Egypt: Dual fascisms test women

September 8, 2013

Woman as Reason

by Terry Moon

No one has better reason to despise the Muslim Brotherhood than the women in Egypt who put their lives on the line to throw out former President Mubarak and experienced the new human relations that reigned for 18 days in Tahrir Square. President Morsi’s constitution gutted women’s rights and put them under religious control. The Brotherhood blamed the life-threatening and orchestrated rapes in Tahrir Square on the victims, stating that women were “100%” responsible for them. It was clear from the beginning of his reign that the Brotherhood and Morsi were opposed to women’s freedom and self-development.

Clearly, it was not only feminists who wanted Morsi and the Brotherhood out of power, as massive demonstrations showed. The military knew they were making a popular move when they arrested Morsi and accomplished their coup. (See Editorial, page 1.)

But now, over 1,000 Brotherhood members and supporters are dead in the streets—and a good many of the dead are women. The army imposed a state of emergency; military-sanctioned thugs control the streets.

THE ARMY IS NOT OUR FRIEND

The hopeful and hopelessly naive expression that “The army and the people are one hand,” is fatally contradicted by what the army did to revolutionaries before Morsi took power: the brutal beating of the woman protester who became known as the woman in the blue bra; the painful and demeaning so-called “virginity tests” cruelly administered by the military to punish women protesters; and continuing gang rapes the Brotherhood blames on the raped women that often include cuttings and beatings. These well-planned and executed gang rapes could not continue were it not for implicit—if not explicit—approval of the military.

But even more, that naïve expression is contradicted by what the military is doing now. It is crucial that those who fought for revolution speak out against General Sisi and his army of thugs. One who is making herself heard is Egyptian feminist writer and activist Mona Eltahawy. This is what she said in part to Joy- Ann Reid on MSNBC on Aug. 18 speaking from Cairo:

WE PICK FREEDOM

For the past 60 years we’ve been forced to chose between these two binaries, neither of which are friends to freedom or the revolution. Again, I condemn all killing and the bloodletting must stop….We had to make this false choice last summer when the elections were the military junta guy and the Muslim Brotherhood guy, but now what we’re seeing, it’s playing out on our TV screens, it’s playing out on our streets, horrifically….

As a woman and as a feminist, I refuse this binary. Because you have to remember that General Sisi, he was in charge, he justified the so-called virginity tests when Egyptian female revolutionaries were sexually assaulted when Tahrir Square was cleared.
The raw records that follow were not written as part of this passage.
import Summits.MatrixMultiplication.MatrixMultiplication.Theorems.AbelianSTPPCensusShapeCertVQDefsS

/-!
# Abelian STPP census — kernel evaluation of the vQ certificate `checkQS` at order 470, path segments (part a)

Cell mm-stpp, rung F-M1; successor kernel item VQ-CERT (T_E beyond 417 under vQ := vP ∧ E3⁺) in support of the closed crux item
stmt-MatrixMultiplication-19191; seat mm-stpp-vp-p2 (gen 2); support file (no definitions).  PATH SEGMENTS of `ShapeCertVQ.checkQS 470`
(`…ShapeCertVQDefsS`): `pathOutS 470 path i n` = at the node reached by `path` (pairs (block, member), last step first; `[]` = root)
the node-level decision, else the walk of the pool's blocks `i … i+n−1`; `pathInS 470 path i j n` = the walk of the members
`j … j+n−1` of block `i`; each by `decide +kernel` (no `native_decide`, standard axioms, `Elab.async false`), sized by the seat's
planner (`work/Plan.lean`: ≤ 45 000 cost units ≈ 45 s of kernel work per declaration).  Assembled into `checkQS 470 = true` in
`…AbelianSTPPCensusShapeCertVQEvalS470` by the lemmas of `…ShapeCertVQSearchPS`.
WHAT THIS IS NOT: Boolean evaluations; no statement about STPP families or `ω` by themselves.
-/

set_option linter.dupNamespace false -- `MatrixMultiplication.MatrixMultiplication` (summit = problem, D-0017)
set_option autoImplicit false
set_option Elab.async false -- sequential kernel evaluations

namespace Summit.MatrixMultiplication.MatrixMultiplication.Theorems.ShapeCertVQ

set_option maxHeartbeats 0 in
/-- path segment of `checkQS 470` (planner cost ≈ 588; kernel evaluation) -/
theorem pso_470_r_o0_4 : pathOutS 470 [] 0 4 = true := by
  decide +kernel

set_option maxHeartbeats 0 in
/-- path segment of `checkQS 470` (planner cost ≈ 66452; kernel evaluation) -/
theorem psi_470_r_b4_0_14 : pathInS 470 [] 4 0 14 = true := by
  decide +kernel

set_option maxHeartbeats 0 in
/-- path segment of `checkQS 470` (planner cost ≈ 83788; kernel evaluation) -/
theorem psi_470_r_b4_14_9999 : pathInS 470 [] 4 14 9999 = true := by
  decide +kernel

set_option maxHeartbeats 0 in
/-- path segment of `checkQS 470` (planner cost ≈ 48; kernel evaluation) -/
theorem psi_470_r_b5_0_6 : pathInS 470 [] 5 0 6 = true := by
  decide +kernel

set_option maxHeartbeats 0 in
/-- path segment of `checkQS 470` (planner cost ≈ 92477; kernel evaluation) -/
theorem psi_470_r_5x6_b0_0_22 : pathInS 470 [(5, 6)] 0 0 22 = true := by
  decide +kernel

end Summit.MatrixMultiplication.MatrixMultiplication.Theorems.ShapeCertVQ
import Summits.QuantumFields.YangMills.Theses.SqueezedSkewness
import Summits.QuantumFields.YangMills.Theorems.SqueezedSkewnessChordEscalator
import Summits.QuantumFields.YangMills.Theorems.SqueezedSkewnessFemtoCeiling
import HarnessLib

/-!
# Route `SqueezedSkewness`, node `PointlikeHypercubeFloors` (stmt-QuantumFields-23205), skeleton
# `Cruxes/NT/Lines/pointlike_node_birth.lean` (planner ym-idea-6 g12): the two S PORTS `stub_chordEscalator`, `stub_femtoCeiling` BY NAME

Registry bookkeeping asked for by the planner (ym-idea-6 g12, 22:35Z «FREE S PORTS for idle hands»): the skeleton's stubs
`stub_chordEscalator` (= `SqueezedSkewness.ChordEscalator`, item 23546) and `stub_femtoCeiling` (= `SqueezedSkewness.FemtoCeiling`) are the
LANDED theorems `ChordEscalatorProof.chordEscalator_proof` and `FemtoCeilingProof.femtoCeiling_proof`; the name-keyed statements are copied
verbatim into this file's own namespace (pattern of `SqueezedSkewnessAntipodalMarkovGlueNarrow`) and discharged by name, so that the node's
registry shows only its genuinely open stubs (`stub_femtoFloorUnit`, `stub_torusKL`, `stub_lowPassFloorH`, `stub_antipodalMirrorCeiling`).
Cell `ym-idea-1`, width seat `ym-line-sfw-p2-w5` g12 (free hands), `--supports stmt-QuantumFields-23205`.  HONEST FRAMING: zero new
mathematics; the node, the route's NT statement and R2a (a RECORD rung) are NOT proved; the Yang–Mills mass gap is NOT proved. [folklore]
-/

set_option autoImplicit false

namespace Summit.QuantumFields.YangMills.Theorems.SqueezedSkewnessPointlikeNodePorts

/-! ### Name-keyed statements (verbatim from `Cruxes/NT/Lines/pointlike_node_birth.lean` @0e9f3393) -/
namespace __Registered

/-- = `SqueezedSkewness.ChordEscalator` (support, item 23546) BY NAME. -/
abbrev stub_chordEscalator : Prop :=
  Summit.QuantumFields.YangMills.Theses.SqueezedSkewness.ChordEscalator

/-- = `SqueezedSkewness.FemtoCeiling` (support) BY NAME. -/
abbrev stub_femtoCeiling : Prop :=
  Summit.QuantumFields.YangMills.Theses.SqueezedSkewness.FemtoCeiling

end __Registered

/-- **Registered stub `stub_chordEscalator` of node 23205, BY NAME**: the landed `ChordEscalatorProof.chordEscalator_proof`. [folklore] -/
theorem stub_chordEscalator : __Registered.stub_chordEscalator :=
  Summit.QuantumFields.YangMills.Theorems.ChordEscalatorProof.chordEscalator_proof

/-- **Registered stub `stub_femtoCeiling` of node 23205, BY NAME**: the landed `FemtoCeilingProof.femtoCeiling_proof`. [folklore] -/
theorem stub_femtoCeiling : __Registered.stub_femtoCeiling :=
  Summit.QuantumFields.YangMills.Theorems.FemtoCeilingProof.femtoCeiling_proof

end Summit.QuantumFields.YangMills.Theorems.SqueezedSkewnessPointlikeNodePorts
And when Morsi was president, many of his supporters and members of the Muslim Brotherhood were completely silent and blamed women for sexual assaults. Neither of these sides are friends to women’s rights. They are authoritarian and they understand each other’s language, which is a language of fascism, fascists with god and fascists with guns, and they negotiate in blood….

Too many people are so willing to write us off. They don’t think we deserve freedom. We deserve to be free and Egyptians will be free. But we need to stumble and we need to learn and we need to push the fascists aside and say you will not derail our path to freedom. And you will not continue to define Egypt, because Egypt is all of us. Egypt is the military and the Muslim Brotherhood but we won’t allow their fascism and their negotiating in blood to derail our path to freedom.

My message to the U.S. administration is: Catch up with us because for too long you thought we were just plodding along loving this strong-fisted leader. My message to General Sisi is: We will not allow another Hosni Mubarak and we won’t allow a military junta to ruin our aspirations to become free. We deserve to be free.

REVOLUTION IN PERMANENCE

I think what will happen once people realize that we’re paying too high a price in blood is that we will remember what this revolution is about.…Now Egyptians from all levels and all backgrounds understand, have seen a revolution begin. It’s not finished, but they’ve seen it begin, and they understand that our world counts and has real world consequences.

For Egyptian women to experience freedom, the revolution has to continue, and for that to happen the revolutionaries have to oppose both Morsi and Sisi’s bloodthirsty military and fight for the vision of a new society that sustained them in Tahrir Square.